To incorporate these data into a data centre requires a knowledgeable expert to interpret the words of the author, so that the results can be translated into a standard form. Given the finite resources of the data centres, and the expanding volume of astronomical literature, the availability of such knowledgeable experts then becomes a bandwidth bottleneck between the literature and the data centres.
Naturally, users would like to see all peer-reviewed results appear in the data centres. This will become increasingly important as VO tools become more widely used. In the same way that, at the moment, an astronomical publication that does not appear in ADS is effectively invisible to the astronomical community and will probably never be cited, in a few years time a result or image that is not accessible by the VO may never be used, generating wasteful repeated observations and slowing down the rate of scientific discovery.
How can we ensure that all validated astronomical data appear in the data centres? One solution would be to increase funding to the data centres so that they can employ enough knowledgeable experts to interpret all published data, but the finite available resources make this option unlikely.
An alternative is to find ways of automatically transferring published data from journals to data centres.
This would probably require that the authors provide data in standard formats and that they provide the necessary metadata to interpret them. Then, if an author chooses to supply these metadata, and certifies that the data have been checked using appropriate tools, they could be imported automatically into the data centres.

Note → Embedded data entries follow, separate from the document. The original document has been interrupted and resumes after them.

end Summit.Ventures.Crystal3D.Theorems

end
set_option maxHeartbeats 4000000 in
include hε hε' in
/-- **(H1) for the marginals of a transported symmetric Gaussian-bounded datum: the one-step mild
BBGKY hierarchy, almost everywhere** (CIP 1994 Thm 4.3.1). For `d ≥ 2`, `0 < ε < 1/2`, a measurable
permutation-symmetric `W` on `Config N` with `|W| ≤ C e^{-βE}` (`β > 0`), every level `k`, every
`t ≥ 0` and a.e. `Z ∈ Config k`,
`f^{(k)}(t)(Z) = f^{(k)}(0)(Φ_{-t} Z) + ∫_0^t (C^{out}_{k,k+1} f^{(k+1)}(τ))(Φ_{-(t-τ)} Z) dτ`
for the `N`-sphere model `hsHierarchyModel hε hε' N` (`oneStep_ae_good` at the levels `1 ≤ k < N` for
`t > 0`; conservation of mass at `k = 0`; the top level `k = N` is transport; the levels `k > N`
vanish; off the hard-sphere domain both sides vanish and `D_k ∖ good_k` is null).
[cite: CIP1994, §4.3 Thm 4.3.1] -/
theorem transportedMarginal_oneStep [DecidableEq d] (hd : 2 ≤ Fintype.card d) (hWm : Measurable W)
    (hWσ : ∀ (σ : Equiv.Perm (Fin N)) (z : Config N d (UnitAddTorus d)),
      W (z ∘ σ : Config N d (UnitAddTorus d)) = W z)
    {C β : ℝ} (hC : 0 ≤ C) (hβ : 0 < β) (hWb : ∀ z, |W z| ≤ C * Real.exp (-β * configEnergy z))
    (k : ℕ) {t : ℝ} (ht : 0 ≤ t) :
    ∀ᵐ Z : Config k d (UnitAddTorus d),
      transportedMarginal (fun n => Alexander.regHardSphereFlow (d := d) hε hε' n) W k t Z =
        (hsHierarchyModel (d := d) hε hε' N).transport k t
            (transportedMarginal (fun n => Alexander.regHardSphereFlow (d := d) hε hε' n) W k 0) Z +
          ∫ τ in (0 : ℝ)..t, (hsHierarchyModel (d := d) hε hε' N).transport k (t - τ)
            ((hsHierarchyModel (d := d) hε hε' N).op k
              (transportedMarginal (fun n => Alexander.regHardSphereFlow (d := d) hε hε' n) W (k + 1) τ)) Z := by
  haveI : Nonempty d := Fintype.card_pos_iff.1 (by omega)
  haveI hXE : SigmaFinite (volume : Measure (UnitAddTorus d × EuclideanSpace ℝ d)) := inferInstance
  have hG := Torus.isHardSphereRegular_geometry (d := d) hε'
  have hGm := Torus.isMeasurable_geometry (d := d)
  simp only [hsHierarchyModel_transport_apply, hsHierarchyModel_op]
  -- notation
  set f : (s : ℕ) → ℝ → Config s d (UnitAddTorus d) → ℝ :=
    transportedMarginal (fun n => Alexander.regHardSphereFlow (d := d) hε hε' n) W with hf
  set FD : ℝ → Config N d (UnitAddTorus d) → ℝ := fun s =>
    (Alexander.good (Torus.geometry d) ε).indicator (fun w => W (Alexander.regFlow (Torus.geometry d) ε (-s) w)) with hFD
  have hfFD : ∀ (s : ℕ) (τ : ℝ), f s τ = nthMarginal N s (FD τ) := fun s τ => by
    simp only [hf, hFD]; exact transportedMarginal_reg_apply hε hε' W s τ
  -- the time `t = 0`
  rcases ht.eq_or_lt with rfl | htpos
  · refine ae_of_all _ fun Z => ?_
    simp [neg_zero, Alexander.regFlow_zero hε hε']
  -- vanishing of the operator term at and above level `N`
  have hop0 : ∀ (k : ℕ), N ≤ k → ∀ (τ : ℝ) (Z : Config k d (UnitAddTorus d)),
      outBbgkyOp (Torus.geometry d) ε N k (f (k + 1) τ) Z = 0 := by
    intro k hk τ Z
    have hzero : f (k + 1) τ = 0 := by
      simp only [hf]; exact transportedMarginal_reg_eq_zero_of_lt hε hε' W (by omega) τ
    rw [hzero]
    simp [outBbgkyOp, bbgkyCollisionOp, hsCollisionTerm]
  -- the levels `k > N`
  rcases Nat.lt_or_ge N k with hk | hk
  · refine ae_of_all _ fun Z => ?_
    have hzero : ∀ τ, f k τ = 0 := fun τ => by
      simp only [hf]; exact transportedMarginal_reg_eq_zero_of_lt hε hε' W hk τ
    simp only [hzero, Pi.zero_apply, hop0 k hk.le, intervalIntegral.integral_zero, add_zero]
  -- the level `k = N`
  rcases hk.eq_or_lt with rfl | hk
  · refine ae_of_all _ fun Z => ?_
    simp only [hop0 k le_rfl, intervalIntegral.integral_zero, add_zero]
    rw [hfFD, hfFD, nthMarginal_self_apply, nthMarginal_self_apply]
    simp only [hFD]
    rw [indicator_good_regFlow hε hε' (-t)]
    simp only [neg_zero, Alexander.regFlow_zero hε hε']
  -- the level `k = 0`: conservation of mass
  rcases Nat.eq_zero_or_pos k with rfl | hkpos
  · refine ae_of_all _ fun Z => ?_
    have hop : ∀ (τ : ℝ) (Z' : Config 0 d (UnitAddTorus d)), outBbgkyOp (Torus.geometry d) ε N 0 (f 1 τ) Z' = 0 := by
      intro τ Z'; simp [outBbgkyOp]
    simp only [hop, intervalIntegral.integral_zero, add_zero]
    rw [hfFD, hfFD, nthMarginal_zero_apply, nthMarginal_zero_apply]
    -- `∫ 1_{good} W ∘ Φ_{-t} = ∫ 1_{good} W` by Liouville
    have hmp := measurePreserving_regFlow_volume (d := d) (N := N) hε hε' (-t)
    have hg : AEStronglyMeasurable ((Alexander.good (Torus.geometry d) ε).indicator W)
        (Measure.map (Alexander.regFlow (Torus.geometry d) ε (-t)) volume) := by
      rw [hmp.map_eq]; exact (hWm.indicator (Alexander.measurableSet_good hG hGm)).aestronglyMeasurable
    have h1 := integral_map (hmp.measurable.aemeasurable) hg
    rw [hmp.map_eq] at h1
    simp only [hFD]
    simp_rw [← indicator_good_regFlow hε hε' (-t) W]
    rw [← h1]
    simp only [neg_zero, Alexander.regFlow_zero hε hε']
  -- the levels `1 ≤ k < N`
  haveI : NeZero k := ⟨by omega⟩
  obtain ⟨m', hm'⟩ : ∃ m', N = k + (m' + 1) := ⟨N - k - 1, by omega⟩
  have hkm : k + (m' + 1) = k + 1 + m' := by omega
  -- the re-indexed datum
  set W' : Config (k + (m' + 1)) d (UnitAddTorus d) → ℝ := fun z => W (fun i => z (Fin.cast hm' i)) with hW'
  have hW'm : Measurable W' := hWm.comp (measurable_comp_cast hm')
  have hW'b : ∀ z, |W' z| ≤ C * Real.exp (-β * configEnergy z) := by
    intro z
    simp only [hW']
    have h := hWb (fun i => z (Fin.cast hm' i))
    rwa [configEnergy_comp_cast] at h
  have hW'σ : ∀ σ : Equiv.Perm (Fin (k + (m' + 1))),
      (∀ j : Fin k, σ (Fin.castAdd (m' + 1) j) = Fin.castAdd (m' + 1) j) →
      ∀ z : Config (k + (m' + 1)) d (UnitAddTorus d),
        W' (z ∘ σ : Config (k + (m' + 1)) d (UnitAddTorus d)) = W' z := by
    intro σ _ z
    set σ' : Equiv.Perm (Fin N) := (finCongr hm').trans (σ.trans (finCongr hm').symm) with hσ'
    have heq : (fun i => (z ∘ σ) (Fin.cast hm' i)) = ((fun i => z (Fin.cast hm' i)) ∘ σ' : Config N d (UnitAddTorus d)) := by
      funext i
      simp only [Function.comp_apply, hσ', Equiv.trans_apply, finCongr_apply, finCongr_symm]
      congr 1
    simp only [hW']
    rw [heq]
    exact hWσ σ' _
  -- the one-step formula along the good set, for the weight `W'`
  have hmain := oneStep_ae_good (d := d) hε hε' htpos hW'm hW'σ hC hβ hW'b hkm
  -- the bridge `FD s ∘ cast = FDEN_{W'} s`
  have hbridge : ∀ (s : ℝ) (z : Config (k + (m' + 1)) d (UnitAddTorus d)),
      FD s (fun i => z (Fin.cast hm' i)) =
        (Alexander.good (Torus.geometry d) ε).indicator
          (fun w => W' (Alexander.regFlow (Torus.geometry d) ε (-s) w)) z := by
    intro s z
    simp only [hW', hFD]
    by_cases hz : z ∈ Alexander.good (Torus.geometry d) ε
    · have hzc : (fun i => z (Fin.cast hm' i) : Config N d (UnitAddTorus d)) ∈ Alexander.good (Torus.geometry d) ε :=
        (comp_cast_mem_good_iff hm' z).2 hz
      rw [indicator_of_mem hzc, indicator_of_mem hz, regFlow_comp_cast hm']
    · rw [indicator_of_notMem hz, indicator_of_notMem (fun h => hz ((comp_cast_mem_good_iff hm' z).1 h))]
  have hfk : ∀ s : ℝ, f k s = nthMarginal (k + (m' + 1)) k
      ((Alexander.good (Torus.geometry d) ε).indicator (fun w => W' (Alexander.regFlow (Torus.geometry d) ε (-s) w))) := by
    intro s
    rw [hfFD, ← nthMarginal_comp_cast hm']
    congr 1
    funext z
    exact hbridge s z
  have hfk1 : ∀ τ : ℝ, f (k + 1) τ = nthMarginal (k + 1 + m') (k + 1) (fun z : Config (k + 1 + m') d (UnitAddTorus d) =>
      (Alexander.good (Torus.geometry d) ε).indicator (fun w => W' (Alexander.regFlow (Torus.geometry d) ε (-τ) w))
        (fun j => z (Fin.cast hkm j))) := by
    intro τ
    rw [hfFD, ← nthMarginal_comp_cast (hm'.trans hkm)]
    congr 1
    funext z
    rw [← hbridge τ]
    rfl
  have hNop : ∀ (g : Config (k + 1) d (UnitAddTorus d) → ℝ),
      outBbgkyOp (Torus.geometry d) ε N k g = outBbgkyOp (Torus.geometry d) ε (k + m' + 1) k g := by
    intro g
    rw [show N = k + m' + 1 by omega]
  -- off the hard-sphere domain both sides vanish; `D_k ∖ good_k` is null
  have hnull : ∀ᵐ Z : Config k d (UnitAddTorus d),
      Z ∉ hardSphereDomain (Torus.geometry d) k ε \ Alexander.good (Torus.geometry d) ε := by
    have h := HardSphereFlow.volume_diff_good (d := d) (Alexander.regHardSphereFlow (d := d) hε hε' k)
    simp only [Alexander.regHardSphereFlow_good] at h
    exact measure_eq_zero_iff_ae_notMem.1 h
  filter_upwards [hmain, hnull] with Z hZ hZn
  rw [intervalIntegral.integral_of_le htpos.le]
  by_cases hZD : Z ∈ hardSphereDomain (Torus.geometry d) k ε
  · have hZg : Z ∈ Alexander.good (Torus.geometry d) ε := by
      by_contra h; exact hZn ⟨hZD, h⟩
    have h := hZ hZg
    rw [hfk t, hfk 0]
    simp_rw [hNop, hfk1]
    simpa only [neg_zero] using h
  · have hZg : Z ∉ Alexander.good (Torus.geometry d) ε := fun h => hZD (Alexander.good_subset_hardSphereDomain h)
    have h1 : f k t Z = 0 := by
      simp only [hf]; exact transportedMarginal_eq_zero_of_not_mem _ _ t hZD
    have h2 : f k 0 (Alexander.regFlow (Torus.geometry d) ε (-t) Z) = 0 := by
      rw [Alexander.regFlow_of_not_mem hZg]
      simp only [hf]; exact transportedMarginal_eq_zero_of_not_mem _ _ 0 hZD
    have h3 : ∀ τ, outBbgkyOp (Torus.geometry d) ε N k (f (k + 1) τ)
        (Alexander.regFlow (Torus.geometry d) ε (-(t - τ)) Z) = 0 := by
      intro τ
      rw [Alexander.regFlow_of_not_mem hZg]
      refine outBbgkyOp_eq_zero_of_not_mem N (fun Y hY => ?_) hZD
      simp only [hf]; exact transportedMarginal_eq_zero_of_not_mem _ _ τ hY
    simp only [h1, h2, h3, integral_zero, add_zero]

This effectively redistributes the transcription workload from the data centres to the authors, and necessarily entails more work for authors. However, they benefit from the greater scientific impact and the higher citation rate that will result from their data being in the data centres. In many cases the paper itself will benefit from this further level of checking.

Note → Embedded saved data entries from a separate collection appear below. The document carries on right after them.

/-- The plane-wave sums differ by at most `C_S L^{−2K}⟨J, J⟩`. [cite: King1986, Lemma 4.3 (4.18) p.672, (4.35) p.674] -/
theorem abs_fourierSum_sub_le (M : Fin (d + 1) → ℕ) [∀ μ, NeZero (M μ)] (hLodd : Odd L) (hL : 2 ≤ L) {a : ℝ} (ha : 0 < a) (hm : 0 < m2)
    {K : ℕ} (hK : 1 ≤ K) (J : Tor M → ℝ) :
    |(Fintype.card (Tor M) : ℝ)⁻¹ * ∑ q : Tor M, Sfib (L ^ K) M (((L ^ K : ℕ) : ℝ) ^ 2) m2 q * ‖ft M J q‖ ^ 2
        - (Fintype.card (Tor M) : ℝ)⁻¹ * ∑ q : Tor M, aliasSeries0 m2 (sOf M q) * ‖ft M J q‖ ^ 2|
      ≤ symbolRateConst a L m2 * ((L : ℝ) ^ (2 * K))⁻¹ * (J ⬝ᵥ J) := by
  have hcard : (0 : ℝ) < Fintype.card (Tor M) := by exact_mod_cast Fintype.card_pos
  rw [← mul_sub, ← Finset.sum_sub_distrib, abs_mul, abs_of_pos (inv_pos.mpr hcard)]
  have hNZ : (⟨by omega⟩ : NeZero L) = ‹NeZero L› := Subsingleton.elim _ _
  calc (Fintype.card (Tor M) : ℝ)⁻¹ * |∑ q : Tor M, (Sfib (L ^ K) M (((L ^ K : ℕ) : ℝ) ^ 2) m2 q * ‖ft M J q‖ ^ 2
          - aliasSeries0 m2 (sOf M q) * ‖ft M J q‖ ^ 2)|
      ≤ (Fintype.card (Tor M) : ℝ)⁻¹ * ∑ q : Tor M, symbolRateConst a L m2 * ((L : ℝ) ^ (2 * K))⁻¹ * ‖ft M J q‖ ^ 2 := by
        gcongr
        refine (Finset.abs_sum_le_sum_abs _ _).trans (Finset.sum_le_sum fun q _ => ?_)
        rw [← sub_mul, abs_mul, abs_of_nonneg (sq_nonneg ‖ft M J q‖)]
        gcongr
        have h := abs_Sfib_sub_aliasSeries0_le L M hLodd hL ha hm hK q
        exact h
    _ = symbolRateConst a L m2 * ((L : ℝ) ^ (2 * K))⁻¹ * (J ⬝ᵥ J) := by
        rw [← Finset.mul_sum, ← parseval_dot]
        field_simp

There is a potential disadvantage to such a system, in that it increases the likelihood that simple formatting errors in published papers might ultimately reduce the quality of the data in the centres. It remains to be seen whether automated checking procedures can reduce this possibility to the level where the disadvantage is outweighed by the advantage of doubling the quantity of high-quality information offered by the data centres.
3 OPEN ACCESS Most astronomical data are unfettered by intellectual property or confidentiality issues, other than widely supported exceptions such as initial protection of observers’ data by major facilities. As a result, astronomical archive data are generally available to all astronomers at no charge. It is this tradition which has enabled the success of astronomical data centres, and which will be vital for the success of the VO. The adoption of an open-access policy is not just for public good. For example, the Hubble archive results in roughly three times as many papers as those based on the original data (Beckwith, 2004). Similarly, the International Ultraviolet Explorer (IUE) archive increased the usage of IUE data by a factor of 5 (Wamsteker & Griffin, 1995). So, in principle, observatories might multiply their scientific output by making their archive data public. Since the funding for most major observatories depends on performance indicators such as publications and citations, it may be an expensive decision for an observatory not to adopt an open-access policy.